§ **How to complete this task**: From the data below, please reproduce exactly everything from the line that contains "have hmono : ∀" down to the line that contains "have hB : 0", with both ends included.

§ **Input data**:

/-! ## Lemma 8.8 with the `ℓ²` field norm -/

/-- **[ABKM19] Lemma 8.8, `ℓ²(B)` form: `|H(B)|_{T_φ} ≤ (1 + N)² ‖H‖_{k,0}`** whenever `N ≥ 0`
dominates the normalised `ℓ²(B)` norms of the field, `‖∇^αφ‖_{ℓ²(B)} ≤ N √|B| 𝔥R^{−|α|}` for
`α ∈ linIndex d` and `‖∇_iφ‖_{ℓ²(B)} ≤ N √|B| 𝔥/R` for every direction `i` (gauge `T = fieldGauge 𝔥 R p S`,
`B ⊆ S`, `p ≥ ⌊d/2⌋ + 1`).  In the source `N = |φ|_{k,ℓ²(B)}`.
[cite: AdamsBuchholzKoteckyMuller2019, Lemma 8.8] -/
theorem tayNorm_eval_le_of_ell2 {𝔥 R : ℝ} (h𝔥 : 0 < 𝔥) (hR : 0 < R) {p : ℕ} (hp : d / 2 + 1 ≤ p)
    {S B : Finset (Fin d → ZMod M)} (hBS : B ⊆ S) (H : RelevantHamiltonian 𝕜 d) (r₀ : ℕ)
    (φ : (Fin d → ZMod M) → ℝ) {N : ℝ} (hN0 : 0 ≤ N)
    (hNlin : ∀ α : linIndex d, Real.sqrt (∑ x ∈ B, (iterDiff (α : Fin d → ℕ) φ x) ^ 2) ≤
      N * (Real.sqrt B.card * (𝔥 * (R ^ (∑ i, (α : Fin d → ℕ) i))⁻¹)))
    (hNgrad : ∀ i : Fin d, Real.sqrt (∑ x ∈ B, (fwdDiff i φ x) ^ 2) ≤ N * (Real.sqrt B.card * (𝔥 / R))) :
    tayNorm (fieldGauge 𝔥 R p S) r₀ (fun ψ : (Fin d → ZMod M) → ℝ => eval H B ψ) φ ≤
      (1 + N) ^ 2 * hamNorm 𝔥 R B.card H := by
  have hp1 : 1 ≤ p := le_trans (Nat.le_add_left 1 _) hp
  set T := fieldGauge 𝔥 R p S with hT
  set n : ℝ := (B.card : ℝ) with hn
  have hn0 : 0 ≤ n := Nat.cast_nonneg _
  have hsqn : Real.sqrt n * Real.sqrt n = n := Real.mul_self_sqrt hn0
  -- smoothness of the monomials
  have hlinCD : ∀ (α : Fin d → ℕ) (x : Fin d → ZMod M), ContDiff ℝ r₀
      (fun ψ : (Fin d → ZMod M) → ℝ => (algebraMap ℝ 𝕜) (iterDiff α ψ x)) := by
    intro α x
    have : (fun ψ : (Fin d → ZMod M) → ℝ => (algebraMap ℝ 𝕜) (iterDiff α ψ x)) =
        fun ψ => (algebraMapCLM ℝ 𝕜 : ℝ →L[ℝ] 𝕜)
          (LinearMap.toContinuousLinearMap ((LinearMap.proj x).comp (iterDiffₗ (M := M) α)) ψ) := rfl
    rw [this]
    exact (algebraMapCLM ℝ 𝕜).contDiff.comp (ContinuousLinearMap.contDiff _)
  have hgradCD : ∀ (i : Fin d) (x : Fin d → ZMod M), ContDiff ℝ r₀
      (fun ψ : (Fin d → ZMod M) → ℝ => (algebraMap ℝ 𝕜) (fwdDiff i ψ x)) := by
    intro i x
    have : (fun ψ : (Fin d → ZMod M) → ℝ => (algebraMap ℝ 𝕜) (fwdDiff i ψ x)) =
        fun ψ => (algebraMapCLM ℝ 𝕜 : ℝ →L[ℝ] 𝕜)
          (LinearMap.toContinuousLinearMap ((LinearMap.proj i).comp (gradAt (M := M) x)) ψ) := rfl
    rw [this]
    exact (algebraMapCLM ℝ 𝕜).contDiff.comp (ContinuousLinearMap.contDiff _)
  -- abbreviations for the pointwise field quantities
  set la : linIndex d → (Fin d → ZMod M) → ℝ := fun α x => |iterDiff (α : Fin d → ℕ) φ x| with hla
  set ga : Fin d → (Fin d → ZMod M) → ℝ := fun i x => |fwdDiff i φ x| with hga
  set cl : linIndex d → ℝ := fun α => 𝔥 * (R ^ (∑ i, (α : Fin d → ℕ) i))⁻¹ with hcl
  set cg : ℝ := 𝔥 / R with hcg
  have hcl0 : ∀ α, 0 ≤ cl α := fun α => by positivity
  have hcg0 : 0 ≤ cg := div_nonneg h𝔥.le hR.le
  -- the site bound: density at `x` ≤ ‖a_∅‖ + Σ_α (|∇^αφ(x)| + c_α)‖a_α‖ + Σ_q (|∇_iφ(x)|+c)(|∇_jφ(x)|+c)‖a_q‖
  have hsite : ∀ x ∈ B, tayNorm T r₀ (fun ψ : (Fin d → ZMod M) → ℝ => density H ψ x) φ ≤
      ‖H (Sum.inl ())‖ + ∑ α : linIndex d, (la α x + cl α) * ‖H (Sum.inr (Sum.inl α))‖ +
        ∑ q : quadIndex d, (ga q.1.1 x + cg) * (ga q.1.2 x + cg) * ‖H (Sum.inr (Sum.inr q))‖ := by
    intro x hx
    have hxS : x ∈ S := hBS hx
    have hterm : ∀ ι : RelIndex d, (fun ψ : (Fin d → ZMod M) → ℝ => relMonomial ι ψ x • H ι) =
        fun ψ => (algebraMap ℝ 𝕜) (relMonomial ι ψ x) * H ι := by
      intro ι; funext ψ; exact Algebra.smul_def _ _
    have hmonoCD : ∀ ι : RelIndex d, ContDiff ℝ r₀
        (fun ψ : (Fin d → ZMod M) → ℝ => (algebraMap ℝ 𝕜) (relMonomial ι ψ x)) := by
      rintro (u | α | q)
      · simp only [relMonomial_const, map_one]; exact contDiff_const
      · simp only [relMonomial_lin]; exact hlinCD _ x
      · simp only [relMonomial_quad, map_mul]; exact (hgradCD _ x).mul (hgradCD _ x)
    have htermCD : ∀ ι : RelIndex d, ContDiff ℝ r₀
        (fun ψ : (Fin d → ZMod M) → ℝ => relMonomial ι ψ x • H ι) := by
      intro ι; rw [hterm]; exact (hmonoCD ι).mul contDiff_const
    have hmono : ∀ ι : RelIndex d,
        tayNorm T r₀ (fun ψ : (Fin d → ZMod M) → ℝ => relMonomial ι ψ x • H ι) φ ≤
        (match ι with
          | Sum.inl _ => ‖H ι‖
          | Sum.inr (Sum.inl α) => (la α x + cl α) * ‖H ι‖
          | Sum.inr (Sum.inr q) => (ga q.1.1 x + cg) * (ga q.1.2 x + cg) * ‖H ι‖) := by
      rintro (u | α | q)
      · simp only [relMonomial_const, one_smul]
        rw [tayNorm_const]
      · rw [hterm]
        refine (tayNorm_mul_const_le T (hmonoCD _) _ φ).trans ?_
        simp only [relMonomial_lin]
        exact mul_le_mul_of_nonneg_right (tayNorm_linMonomial_le_abs (𝕜 := 𝕜) h𝔥 hR hp hxS α r₀ φ)
          (norm_nonneg _)
      · rw [hterm]
        refine (tayNorm_mul_const_le T (hmonoCD _) _ φ).trans ?_
        simp only [relMonomial_quad, map_mul]
        have hb1 := tayNorm_gradMonomial_le_abs (𝕜 := 𝕜) h𝔥 hR hp1 hxS q.1.1 r₀ φ
        have hb2 := tayNorm_gradMonomial_le_abs (𝕜 := 𝕜) h𝔥 hR hp1 hxS q.1.2 r₀ φ
        have hprod := tayNorm_mul_le T (hgradCD q.1.1 x) (hgradCD q.1.2 x) φ
        have hA : 0 ≤ tayNorm T r₀ (fun ψ : (Fin d → ZMod M) → ℝ =>
            (algebraMap ℝ 𝕜) (fwdDiff q.1.1 ψ x)) φ := tayNorm_nonneg _ _ _ _
        have hB : 0 ≤ tayNorm T r₀ (fun ψ : (Fin d → ZMod M) → ℝ =>
            (algebraMap ℝ 𝕜) (fwdDiff q.1.2 ψ x)) φ := tayNorm_nonneg _ _ _ _
        refine mul_le_mul_of_nonneg_right (hprod.trans (mul_le_mul hb1 hb2 hB ?_)) (norm_nonneg _)
        exact hA.trans hb1
    calc tayNorm T r₀ (fun ψ : (Fin d → ZMod M) → ℝ => density H ψ x) φ
        = tayNorm T r₀ (fun ψ => ∑ ι : RelIndex d, relMonomial ι ψ x • H ι) φ := rfl
      _ ≤ ∑ ι : RelIndex d, tayNorm T r₀ (fun ψ => relMonomial ι ψ x • H ι) φ :=
          tayNorm_sum_le T Finset.univ (fun ι _ => htermCD ι) φ
      _ ≤ ∑ ι : RelIndex d, (match ι with
          | Sum.inl _ => ‖H ι‖
          | Sum.inr (Sum.inl α) => (la α x + cl α) * ‖H ι‖
          | Sum.inr (Sum.inr q) => (ga q.1.1 x + cg) * (ga q.1.2 x + cg) * ‖H ι‖) :=
          Finset.sum_le_sum fun ι _ => hmono ι
      _ = ‖H (Sum.inl ())‖ + ∑ α : linIndex d, (la α x + cl α) * ‖H (Sum.inr (Sum.inl α))‖ +
          ∑ q : quadIndex d, (ga q.1.1 x + cg) * (ga q.1.2 x + cg) * ‖H (Sum.inr (Sum.inr q))‖ := by
          simp only [Fintype.sum_sum_type, Fintype.sum_unique, PUnit.default_eq_unit]
          rw [add_assoc]
  -- summing the site bounds over `B` with Cauchy–Schwarz
  have hL2lin : ∀ α : linIndex d, ∑ x ∈ B, la α x ≤ N * (n * cl α) := by
    intro α
    calc ∑ x ∈ B, la α x ≤ Real.sqrt n * Real.sqrt (∑ x ∈ B, (iterDiff (α : Fin d → ℕ) φ x) ^ 2) :=
          sum_abs_le_sqrt_card_mul B _
      _ ≤ Real.sqrt n * (N * (Real.sqrt n * cl α)) :=
          mul_le_mul_of_nonneg_left (hNlin α) (Real.sqrt_nonneg _)
      _ = N * (Real.sqrt n * Real.sqrt n * cl α) := by ring
      _ = N * (n * cl α) := by rw [hsqn]
  have hL2grad : ∀ i : Fin d, ∑ x ∈ B, ga i x ≤ N * (n * cg) := by
    intro i
    calc ∑ x ∈ B, ga i x ≤ Real.sqrt n * Real.sqrt (∑ x ∈ B, (fwdDiff i φ x) ^ 2) :=
          sum_abs_le_sqrt_card_mul B _
      _ ≤ Real.sqrt n * (N * (Real.sqrt n * cg)) :=
          mul_le_mul_of_nonneg_left (hNgrad i) (Real.sqrt_nonneg _)
      _ = N * (Real.sqrt n * Real.sqrt n * cg) := by ring
      _ = N * (n * cg) := by rw [hsqn]
  have hL2quad : ∀ i j : Fin d, ∑ x ∈ B, ga i x * ga j x ≤ N ^ 2 * (n * cg ^ 2) := by
    intro i j
    calc ∑ x ∈ B, ga i x * ga j x
        ≤ Real.sqrt (∑ x ∈ B, (fwdDiff i φ x) ^ 2) * Real.sqrt (∑ x ∈ B, (fwdDiff j φ x) ^ 2) :=
          sum_abs_mul_abs_le B _ _
      _ ≤ (N * (Real.sqrt n * cg)) * (N * (Real.sqrt n * cg)) :=
          mul_le_mul (hNgrad i) (hNgrad j) (Real.sqrt_nonneg _) (by positivity)
      _ = N ^ 2 * (Real.sqrt n * Real.sqrt n * cg ^ 2) := by ring
      _ = N ^ 2 * (n * cg ^ 2) := by rw [hsqn]
  -- the three blocks after summation
  have hconst : ∑ x ∈ B, ‖H (Sum.inl ())‖ = n * ‖H (Sum.inl ())‖ := by
    rw [Finset.sum_const, nsmul_eq_mul]
  have hlin : ∑ x ∈ B, ∑ α : linIndex d, (la α x + cl α) * ‖H (Sum.inr (Sum.inl α))‖ ≤
      (1 + N) * (n * ∑ α : linIndex d, cl α * ‖H (Sum.inr (Sum.inl α))‖) := by
    rw [Finset.sum_comm, Finset.mul_sum, Finset.mul_sum]
    refine Finset.sum_le_sum fun α _ => ?_
    have hHα : 0 ≤ ‖H (Sum.inr (Sum.inl α))‖ := norm_nonneg _
    rw [← Finset.sum_mul, Finset.sum_add_distrib, Finset.sum_const, nsmul_eq_mul]
    calc (∑ x ∈ B, la α x + n * cl α) * ‖H (Sum.inr (Sum.inl α))‖
        ≤ (N * (n * cl α) + n * cl α) * ‖H (Sum.inr (Sum.inl α))‖ :=
          mul_le_mul_of_nonneg_right (add_le_add (hL2lin α) le_rfl) hHα
      _ = (1 + N) * (n * (cl α * ‖H (Sum.inr (Sum.inl α))‖)) := by ring
  have hquad : ∑ x ∈ B, ∑ q : quadIndex d, (ga q.1.1 x + cg) * (ga q.1.2 x + cg) * ‖H (Sum.inr (Sum.inr q))‖ ≤
      (1 + N) ^ 2 * (n * ∑ q : quadIndex d, cg ^ 2 * ‖H (Sum.inr (Sum.inr q))‖) := by
    rw [Finset.sum_comm, Finset.mul_sum, Finset.mul_sum]
    refine Finset.sum_le_sum fun q _ => ?_
    have hHq : 0 ≤ ‖H (Sum.inr (Sum.inr q))‖ := norm_nonneg _
    rw [← Finset.sum_mul]
    have hexp : ∑ x ∈ B, (ga q.1.1 x + cg) * (ga q.1.2 x + cg) =
        ∑ x ∈ B, ga q.1.1 x * ga q.1.2 x + cg * ∑ x ∈ B, ga q.1.1 x + cg * ∑ x ∈ B, ga q.1.2 x +
          n * cg ^ 2 := by
      rw [Finset.mul_sum, Finset.mul_sum, ← Finset.sum_add_distrib, ← Finset.sum_add_distrib]
      have : (n * cg ^ 2) = ∑ x ∈ B, cg ^ 2 := by rw [Finset.sum_const, nsmul_eq_mul]
      rw [this, ← Finset.sum_add_distrib]
      exact Finset.sum_congr rfl fun x _ => by ring
    rw [hexp]
    have h1 := hL2quad q.1.1 q.1.2
    have h2 := mul_le_mul_of_nonneg_left (hL2grad q.1.1) hcg0
    have h3 := mul_le_mul_of_nonneg_left (hL2grad q.1.2) hcg0
    calc (∑ x ∈ B, ga q.1.1 x * ga q.1.2 x + cg * ∑ x ∈ B, ga q.1.1 x + cg * ∑ x ∈ B, ga q.1.2 x +
          n * cg ^ 2) * ‖H (Sum.inr (Sum.inr q))‖
        ≤ (N ^ 2 * (n * cg ^ 2) + cg * (N * (n * cg)) + cg * (N * (n * cg)) + n * cg ^ 2) *
            ‖H (Sum.inr (Sum.inr q))‖ :=
          mul_le_mul_of_nonneg_right (by linarith) hHq
      _ = (1 + N) ^ 2 * (n * (cg ^ 2 * ‖H (Sum.inr (Sum.inr q))‖)) := by ring
  -- assemble
  have hdensCD : ∀ x ∈ B, ContDiff ℝ r₀ (fun ψ : (Fin d → ZMod M) → ℝ => density H ψ x) := by
    intro x _
    refine ContDiff.sum fun ι _ => ?_
    have : (fun ψ : (Fin d → ZMod M) → ℝ => relMonomial ι ψ x • H ι) =
        fun ψ => (algebraMap ℝ 𝕜) (relMonomial ι ψ x) * H ι := by
      funext ψ; exact Algebra.smul_def _ _
    rw [this]
    refine ContDiff.mul ?_ contDiff_const
    rcases ι with (u | α | q)
    · simp only [relMonomial_const, map_one]; exact contDiff_const
    · simp only [relMonomial_lin]; exact hlinCD _ x
    · simp only [relMonomial_quad, map_mul]; exact (hgradCD _ x).mul (hgradCD _ x)
  have h1N : 1 ≤ 1 + N := le_add_of_nonneg_right hN0
  have hc0 : 0 ≤ n * ‖H (Sum.inl ())‖ := mul_nonneg hn0 (norm_nonneg _)
  have hl0 : 0 ≤ n * ∑ α : linIndex d, cl α * ‖H (Sum.inr (Sum.inl α))‖ :=
    mul_nonneg hn0 (Finset.sum_nonneg fun α _ => mul_nonneg (hcl0 α) (norm_nonneg _))
  calc tayNorm T r₀ (fun ψ : (Fin d → ZMod M) → ℝ => eval H B ψ) φ
      = tayNorm T r₀ (fun ψ => ∑ x ∈ B, density H ψ x) φ := rfl
    _ ≤ ∑ x ∈ B, tayNorm T r₀ (fun ψ : (Fin d → ZMod M) → ℝ => density H ψ x) φ :=
        tayNorm_sum_le T B hdensCD φ
    _ ≤ ∑ x ∈ B, (‖H (Sum.inl ())‖ + ∑ α : linIndex d, (la α x + cl α) * ‖H (Sum.inr (Sum.inl α))‖ +
        ∑ q : quadIndex d, (ga q.1.1 x + cg) * (ga q.1.2 x + cg) * ‖H (Sum.inr (Sum.inr q))‖) :=
        Finset.sum_le_sum hsite
    _ = n * ‖H (Sum.inl ())‖ +
          ∑ x ∈ B, ∑ α : linIndex d, (la α x + cl α) * ‖H (Sum.inr (Sum.inl α))‖ +
          ∑ x ∈ B, ∑ q : quadIndex d, (ga q.1.1 x + cg) * (ga q.1.2 x + cg) * ‖H (Sum.inr (Sum.inr q))‖ := by
        rw [Finset.sum_add_distrib, Finset.sum_add_distrib, hconst]
    _ ≤ (1 + N) ^ 2 * (n * ‖H (Sum.inl ())‖) +
          (1 + N) ^ 2 * (n * ∑ α : linIndex d, cl α * ‖H (Sum.inr (Sum.inl α))‖) +
          (1 + N) ^ 2 * (n * ∑ q : quadIndex d, cg ^ 2 * ‖H (Sum.inr (Sum.inr q))‖) := by
        refine add_le_add (add_le_add ?_ (hlin.trans ?_)) hquad
        · exact le_mul_of_one_le_left hc0 (one_le_pow₀ h1N)
        · have : (1 + N) ≤ (1 + N) ^ 2 := by nlinarith
          exact mul_le_mul_of_nonneg_right this hl0
    _ = (1 + N) ^ 2 * hamNorm 𝔥 R B.card H := by
        rw [hamNorm, ← hn]
        simp only [hcl, hcg]
        ring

§ **Answer section**:
    have hmono : ∀ ι : RelIndex d,
        tayNorm T r₀ (fun ψ : (Fin d → ZMod M) → ℝ => relMonomial ι ψ x • H ι) φ ≤
        (match ι with
          | Sum.inl _ => ‖H ι‖
          | Sum.inr (Sum.inl α) => (la α x + cl α) * ‖H ι‖
          | Sum.inr (Sum.inr q) => (ga q.1.1 x + cg) * (ga q.1.2 x + cg) * ‖H ι‖) := by
      rintro (u | α | q)
      · simp only [relMonomial_const, one_smul]
        rw [tayNorm_const]
      · rw [hterm]
        refine (tayNorm_mul_const_le T (hmonoCD _) _ φ).trans ?_
        simp only [relMonomial_lin]
        exact mul_le_mul_of_nonneg_right (tayNorm_linMonomial_le_abs (𝕜 := 𝕜) h𝔥 hR hp hxS α r₀ φ)
          (norm_nonneg _)
      · rw [hterm]
        refine (tayNorm_mul_const_le T (hmonoCD _) _ φ).trans ?_
        simp only [relMonomial_quad, map_mul]
        have hb1 := tayNorm_gradMonomial_le_abs (𝕜 := 𝕜) h𝔥 hR hp1 hxS q.1.1 r₀ φ
        have hb2 := tayNorm_gradMonomial_le_abs (𝕜 := 𝕜) h𝔥 hR hp1 hxS q.1.2 r₀ φ
        have hprod := tayNorm_mul_le T (hgradCD q.1.1 x) (hgradCD q.1.2 x) φ
        have hA : 0 ≤ tayNorm T r₀ (fun ψ : (Fin d → ZMod M) → ℝ =>
            (algebraMap ℝ 𝕜) (fwdDiff q.1.1 ψ x)) φ := tayNorm_nonneg _ _ _ _
        have hB : 0 ≤ tayNorm T r₀ (fun ψ : (Fin d → ZMod M) → ℝ =>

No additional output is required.